A number of real estate crowdfunders, including EquidyRealtyMogulRealtyShares and PassiveFlow.com, have sprouted recently in the hope of thriving in a post-JOBS Act business environment.

The companies have begun to crack open the door of property investment to a larger pool of investors, enabling individuals to buy stakes in rental properties and share in the revenue that those properties generate without having to help manage the properties.

At least two of these services are also considering enabling investors to buy stakes in owner-occupied homes. In those cases, investors would share in the appreciation or depreciation of home values.

Nav Athwal, CEO of crowdfunder RealtyShares, said that the implementation of Title II will “profoundly impact” crowdfunding platforms’ ability to market their offerings to the public.

“This means that offerings that were once a well-kept secret and available for viewing only by accredited investors that after having been prequalified as such can now be marketed on sites like Zillow, Trulia, LoopNet and even Facebook to the general public,” he said.

But he noted that Title II also introduces additional regulations that carry harsh penalties.

“For example, the SEC will require that a Form D, which under the current 506 regime must be filed within 15 days of a sale, be filed 15 days prior to any public advertising of the offering. A failure to comply with this rule could disqualify an issuer from using Rule 506 for up to one year,” he said.

“Also, the SEC will no longer accept ‘check the box’ accreditation verification under the new 506 but rather will require portals and issuers to take additional steps to fall within certain safe harbors.”

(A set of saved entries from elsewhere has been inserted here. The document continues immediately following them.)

import Summits.BirchSwinnertonDyer.BirchSwinnertonDyer.Theorems.SmallImageMuTransferMuTransferX9StepsTwoFourTransportDistinguished
import HarnessLib

/-!
# Transport kit for `stub_stepsTwoFourOdd` (skeleton v6 of crux 19276 `MuTransferX9`), part 3: the
# ONE pair-transport theorem — the stub's conclusion at an arbitrary `(𝔓, Fr)` from the same conclusion
# at the distinguished local Frobenii of `ℚ_q`

Cell `b2b-bsdres` (X9 prover lineage, GEN 44) serving the K6 route `SmallImageMuTransfer` of cell
`bsd-smallim`. HONEST FRAMING: the cell deletes COMBINATION-SHAPED residual classes of the rank-≤1
BSD formula from PUBLISHED theorems only and TYPES the construction-shaped remainder; this is not
"finishing BSD"; class X9 stays TYPED at class level. `--supports` helper toward the registered stub
`stub_stepsTwoFourOdd` of stmt-BirchSwinnertonDyer-19276 (skeleton v6, sha16 a90a661b046bb403); books
nothing, closes nothing; theorems only (no definition, no named fact).

Answer to x10 GEN 38's «G3 and G4 should both conclude at (𝔓₀, res Fr_q) and ONE pair-transport lemma
lifts to all (𝔓, Fr) — x9 g44, is that yours?» (bsd-smallim STATUS l.270 (3)).  Parts 1–2
(`…X9StepsTwoFourTransport`, p452883; `…Distinguished`, p453969) assembled in the stub's own currency
(`W.modPTwist p κ J`, `W.modPTwist p κ.invTwist J`, cocycles `Φ`, `Ψc`, `convCoeff e J i`,
`aeval (shiftEnd _ J) U`, `shiftEnd _ J ^ m`), for ANY `Γ_ℚ`-equivariant pairing `e : E[p] × E[p] → P`
(k6-c2's `weilPairingHom W p eW …` with its `…_torsionGaloisModule_smul` is one):

**`exists_forall_convCoeff_aeval_eq_zero_of_forall_isAbsArithFrob`** — at a place `q ∤ p` where `E[p]`
is unramified, for cocycles `Φ`, `Ψc` vanishing on the (restricted) local inertia `I_{ℚ_q}` (their
classes are unramified at `q`: x10 `apply_absGaloisRestrict_eq_zero_of_localization_mem_unramified`),
a prime `𝔓 ∣ q`, an arithmetic Frobenius `Fr` at `𝔓` with `ρ̄_{E,p}(Fr) = 1` and
`Fr ∈ Γ_n ∖ Γ_{n+1}` (`n + 1 ≤ J`), and exponents with `J ≤ m + pⁿ`: IF for every local arithmetic
Frobenius `r` of `ℚ_q` there is `U ∈ ℤ[X]` with `p ∤ U(0)` and
`C_i(U(S)·S^m·Φ(res r), Ψc(res r)) = 0` for all `i + ε < J`, THEN the same holds at `(Φ(Fr), Ψc(Fr))`
— the conclusion of `stub_stepsTwoFourOdd` VERBATIM (`J = 2e'+2`, `m = e'+1+a`, `pⁿ = e'+1`).
Proof: one `t` for both cocycles (part 2 §3), the `(Fr − 1)`-ambiguities lie in `S^{pⁿ}·𝒯_J`
(part 1 `twistModP_apply_sub_self_mem_range_of_depth`), transport (part 1 §4).

PARTITION (D-0054): X9 (A4) · X10∧¬Surj (A5) at `p = 3` (`p` only enters through `Fact p.Prime`) —
hypothesis-discharging helper toward `stub_stepsTwoFourOdd`; closes NONE.

References: J.-P. Serre, *Local Fields*, I §8, VII §5 [SerreLocalFields1979]; J. Neukirch, *Algebraic
Number Theory*, II §9 (9.6) [NeukirchANT1999]; B. Mazur, K. Rubin, Mem. AMS 799 (2004) §1.3
[MazurRubin2004]; L. Washington, *Cyclotomic Fields*, §13.2 [Washington1997]; HOME/koly/MU-TRANSFER-PROOF.md
§5 STEP 2 ("Another `𝔔` conjugates the pair …"; "`T^e`-ambiguities … harmless").
-/

-- the summit and its single problem are both named `BirchSwinnertonDyer` (registry layout D-0017)
set_option linter.dupNamespace false

set_option autoImplicit false

noncomputable section

open scoped NumberField
open Field WeierstrassCurve Literature.NumberTheory.EllipticCurves
  Literature.NumberTheory.GaloisRepresentations Function IsDedekindDomain NumberField Polynomial
open Literature.NumberTheory.GaloisRepresentations.IsNonarchimedeanLocalField
open Literature.NumberTheory.Automorphic

namespace Summit.BirchSwinnertonDyer.BirchSwinnertonDyer.Rank1Residual.StepsTwoFourTransport

variable (W : WeierstrassCurve ℚ) (p : ℕ) [Fact p.Prime] (κ : ZpExtension ℚ p)
  {P : Type} [AddCommGroup P] [TopologicalSpace P] [DiscreteTopology P]
  (ρP : DiscreteGaloisModule ℚ P)
  {e : geomTorsion W (p : ℤ) →+ geomTorsion W (p : ℤ) →+ P}
  (he : ∀ (g : absoluteGaloisGroup ℚ) (m m' : geomTorsion W (p : ℤ)),
    e (g • m) (g • m') = ρP g (e m m'))

/-- The local inertia group of `ℚ_q` (through the fixed embedding) fixes `𝒯_J(E, κ₁)` when `E[p]` is
unramified at `q` and `q ∤ p` (koly `toLocal_twistModP_apply_of_mem_absInertia`, `TopRep` spelling;
any `κ₁`, so also `κ.invTwist`). [cite: Washington1997, Prop. 13.2] -/
theorem toTopRep_ρ_absGaloisRestrict_apply_eq_self_of_mem_absInertia (κ₁ : ZpExtension ℚ p) {J : ℕ}
    {q : HeightOneSpectrum (𝓞 ℚ)} (hqp : ((p : ℕ) : 𝓞 ℚ) ∉ q.asIdeal)
    (hur : GaloisRep.IsUnramifiedAt q (W.torsionGaloisModule (p : ℤ)))
    {i : absoluteGaloisGroup (q.adicCompletion ℚ)} (hi : i ∈ absInertia (q.adicCompletion ℚ))
    (x : (W.modPTwist p κ₁ J).toTopRep) :
    (W.modPTwist p κ₁ J).toTopRep.ρ (absGaloisRestrict ℚ (q.adicCompletion ℚ) i) x = x :=
  LocalSplitPrime.toLocal_twistModP_apply_of_mem_absInertia (W.torsionGaloisModule (p : ℤ))
    (fun Q => AddSubgroup.torsionBy.nsmul Q) κ₁ J q hur hqp hi x

include he in
/-- **The ONE pair-transport theorem for `stub_stepsTwoFourOdd`.**  See the module docstring.  At a
finite place `q ∤ p` of `ℚ` where `E[p]` is unramified, let `Φ`, `Ψc` be continuous `1`-cocycles of
`𝒯_J(E, κ)`, `𝒯_J(E, κ⁻¹)` vanishing on the restricted local inertia `res(I_{ℚ_q})` (unramified
classes), `𝔓 ∣ q`, `Fr` an arithmetic Frobenius at `𝔓` with `ρ̄_{E,p}(Fr) = 1`,
`Fr ∈ Gal(ℚ̄/ℚ_n) ∖ Gal(ℚ̄/ℚ_{n+1})`, `n + 1 ≤ J ≤ m + pⁿ`.  If the stub's conclusion
`∃ U, p ∤ U(0) ∧ ∀ i, i + ε < J → C_i(U(S)·S^m·x, y) = 0` holds at `(x, y) = (Φ(res r), Ψc(res r))` for
every local arithmetic Frobenius `r` of `ℚ_q`, it holds at `(Φ(Fr), Ψc(Fr))`.
[cite: SerreLocalFields1979, Ch. I §8 and VII §5] [cite: NeukirchANT1999, Ch. II §9 Prop. (9.6)]
[cite: MazurRubin2004, §1.3 and §5.3] [cite: Washington1997, §13.2 (arithmetic in Λ/(p, T^n))] -/
theorem exists_forall_convCoeff_aeval_eq_zero_of_forall_isAbsArithFrob {J n m ε : ℕ}
    (hnJ : n + 1 ≤ J) (hJm : J ≤ m + p ^ n)
    (Φ : contOneCocycles (W.modPTwist p κ J).toTopRep)
    (Ψc : contOneCocycles (W.modPTwist p κ.invTwist J).toTopRep)
    {q : HeightOneSpectrum (𝓞 ℚ)} (hqp : ((p : ℕ) : 𝓞 ℚ) ∉ q.asIdeal)
    (hur : GaloisRep.IsUnramifiedAt q (W.torsionGaloisModule (p : ℤ)))
    (hΦI : ∀ i ∈ absInertia (q.adicCompletion ℚ),
      Φ.1 (absGaloisRestrict ℚ (q.adicCompletion ℚ) i) = 0)
    (hΨI : ∀ i ∈ absInertia (q.adicCompletion ℚ),
      Ψc.1 (absGaloisRestrict ℚ (q.adicCompletion ℚ) i) = 0)
    {𝔓 : Ideal (absIntegers (𝓞 ℚ) ℚ)} (h𝔓 : 𝔓 ∈ q.primesAbove) {Fr : absoluteGaloisGroup ℚ}
    (hFr : IsArithFrobAt (𝓞 ℚ) Fr 𝔓) (hρ : galoisRepTorsion W p Fr = 1)
    (hFrn : Fr ∈ κ.layerSubgroup n) (hFrn' : Fr ∉ κ.layerSubgroup (n + 1))
    (hloc : ∀ r : absoluteGaloisGroup (q.adicCompletion ℚ), IsAbsArithFrob r →
      ∃ U : ℤ[X], ¬ (p : ℤ) ∣ U.coeff 0 ∧ ∀ i, i + ε < J →
        convCoeff e J i
          (aeval (shiftEnd (geomTorsion W (p : ℤ)) J) U
            ((shiftEnd (geomTorsion W (p : ℤ)) J ^ m)
              (Φ.1 (absGaloisRestrict ℚ (q.adicCompletion ℚ) r))))
          (Ψc.1 (absGaloisRestrict ℚ (q.adicCompletion ℚ) r)) = 0) :
    ∃ U : ℤ[X], ¬ (p : ℤ) ∣ U.coeff 0 ∧ ∀ i, i + ε < J →
      convCoeff e J i
        (aeval (shiftEnd (geomTorsion W (p : ℤ)) J) U ((shiftEnd (geomTorsion W (p : ℤ)) J ^ m) (Φ.1 Fr)))
        (Ψc.1 Fr) = 0 := by
  -- a local Frobenius and the common translate `t`
  obtain ⟨r, hr⟩ := exists_isAbsArithFrob_holds (q.adicCompletion ℚ)
  obtain ⟨t, ht⟩ := exists_forall_apply_eq_smul_apply_absGaloisRestrict_sub (R := ℤ) h𝔓 hFr
  have hΦ := ht (W.modPTwist p κ J).toTopRep Φ
    (fun i hi x => toTopRep_ρ_absGaloisRestrict_apply_eq_self_of_mem_absInertia W p κ hqp hur hi x)
    hΦI r hr
  have hΨ := ht (W.modPTwist p κ.invTwist J).toTopRep Ψc
    (fun i hi x =>
      toTopRep_ρ_absGaloisRestrict_apply_eq_self_of_mem_absInertia W p κ.invTwist hqp hur hi x)
    hΨI r hr
  -- `Fr` fixes `E[p]`: the `(Fr − 1)`-ambiguities lie in `S^{pⁿ}·𝒯_J`
  have hρ' : W.torsionGaloisModule (p : ℤ) Fr = 1 :=
    LinearMap.ext fun Q => by
      rw [torsionGaloisModule_apply_apply]
      exact forall_smul_eq_of_galoisRepTorsion_eq_one W p hρ Q
  have hx : Φ.1 Fr - (W.modPTwist p κ J).toTopRep.ρ t
      (Φ.1 (absGaloisRestrict ℚ (q.adicCompletion ℚ) r)) ∈
      LinearMap.range (shiftEnd (geomTorsion W (p : ℤ)) J ^ (p ^ n)) := by
    rw [hΦ, sub_sub_cancel_left]
    exact Submodule.neg_mem _ (twistModP_apply_sub_self_mem_range_of_depth κ
      (W.torsionGaloisModule (p : ℤ)) (fun Q => AddSubgroup.torsionBy.nsmul Q) J hρ' hnJ hFrn hFrn'
      (Φ.1 t))
  have hy : Ψc.1 Fr - (W.modPTwist p κ.invTwist J).toTopRep.ρ t
      (Ψc.1 (absGaloisRestrict ℚ (q.adicCompletion ℚ) r)) ∈
      LinearMap.range (shiftEnd (geomTorsion W (p : ℤ)) J ^ (p ^ n)) := by
    rw [hΨ, sub_sub_cancel_left]
    exact Submodule.neg_mem _ (twistModP_apply_sub_self_mem_range_of_depth κ.invTwist
      (W.torsionGaloisModule (p : ℤ)) (fun Q => AddSubgroup.torsionBy.nsmul Q) J hρ' hnJ
      ((ZpExtension.layerSubgroup_invTwist κ n).symm ▸ hFrn)
      ((ZpExtension.layerSubgroup_invTwist κ (n + 1)).symm ▸ hFrn') (Ψc.1 t))
  -- transport
  exact exists_forall_convCoeff_aeval_eq_zero_of_translate κ (W.torsionGaloisModule (p : ℤ))
    (W.torsionGaloisModule (p : ℤ)) ρP (fun Q => AddSubgroup.torsionBy.nsmul Q)
    (fun Q => AddSubgroup.torsionBy.nsmul Q) J
    (fun g a b => by rw [torsionGaloisModule_apply_apply, torsionGaloisModule_apply_apply, he])
    hJm t hx hy (hloc r hr)

end Summit.BirchSwinnertonDyer.BirchSwinnertonDyer.Rank1Residual.StepsTwoFourTransport

end

/-! ## Append no. 1: the same with ONE given local Frobenius `r` (the value `Φ(res r)` does not depend
on the choice of `r`, so the stub prover may work with the Frobenius it already has) -/

noncomputable section

open scoped NumberField
open Field WeierstrassCurve Literature.NumberTheory.EllipticCurves
  Literature.NumberTheory.GaloisRepresentations Function IsDedekindDomain NumberField Polynomial
open Literature.NumberTheory.GaloisRepresentations.IsNonarchimedeanLocalField
open Literature.NumberTheory.Automorphic

namespace Summit.BirchSwinnertonDyer.BirchSwinnertonDyer.Rank1Residual.StepsTwoFourTransport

Athwal said that RealtyShares will partner with a registered securities broker to ensure that it doesn’t run afoul of the new rules and is “being very cautious” as it begins exploring how to take advantage of Title II.

One real estate company, Rochester, N.Y.-based Broadstone Real Estate LLC, has already capitalized on the enactment of Title II. Today it launched Broadstone.com, allowing many prospective investors to learn about its real estate investment trusts (REITs) more easily. Broadstone manages commercial and residential properties in 27 states, and serves as the asset manager for two private REITs, Broadstone Net Lease and Broadtree Homes.

Broadtree Homes allows investors to put up as little as $50,000 to invest in single-family homes Broadtree Homes buys, renovates and rents in Palm Beach County, Fla., and in the suburbs of Minneapolis and Rochester, N.Y.

“By allowing investors and their financial advisers to efficiently learn about our REITs and invest directly, there is less cost involved in raising equity capital than there would be through more traditional public distribution formats,” said Amy Tait, chairman, CEO and co-founder of Broadstone, in a statement. “This translates into higher returns available to be paid out to our shareholders.”

Ben Miller, co-founder of Washington, D.C.-based Fundrise, tells CNBC’s Diana Olick that the new rules are one reason behind the shift in the focus of their business from real estate development to a platform whose main purpose is to help others use crowdfunding for real estate.

Even as companies like Broadstone begin to leverage Title II, many will continue to water at the mouths for the introduction of Title III.

“I think it has the potential to be a game changer for crowdfunding and for private equity fundraising,” Athwal said. “For the first time since the Great Depression and the enactment of the Securities Act of 1933, nonaccredited investors will be able to participate.”

Editor’s note: A previous version of this story misstated the relationship that RealtyShares intends to have with a broker in the future. It plans to partner with a broker, not hire one.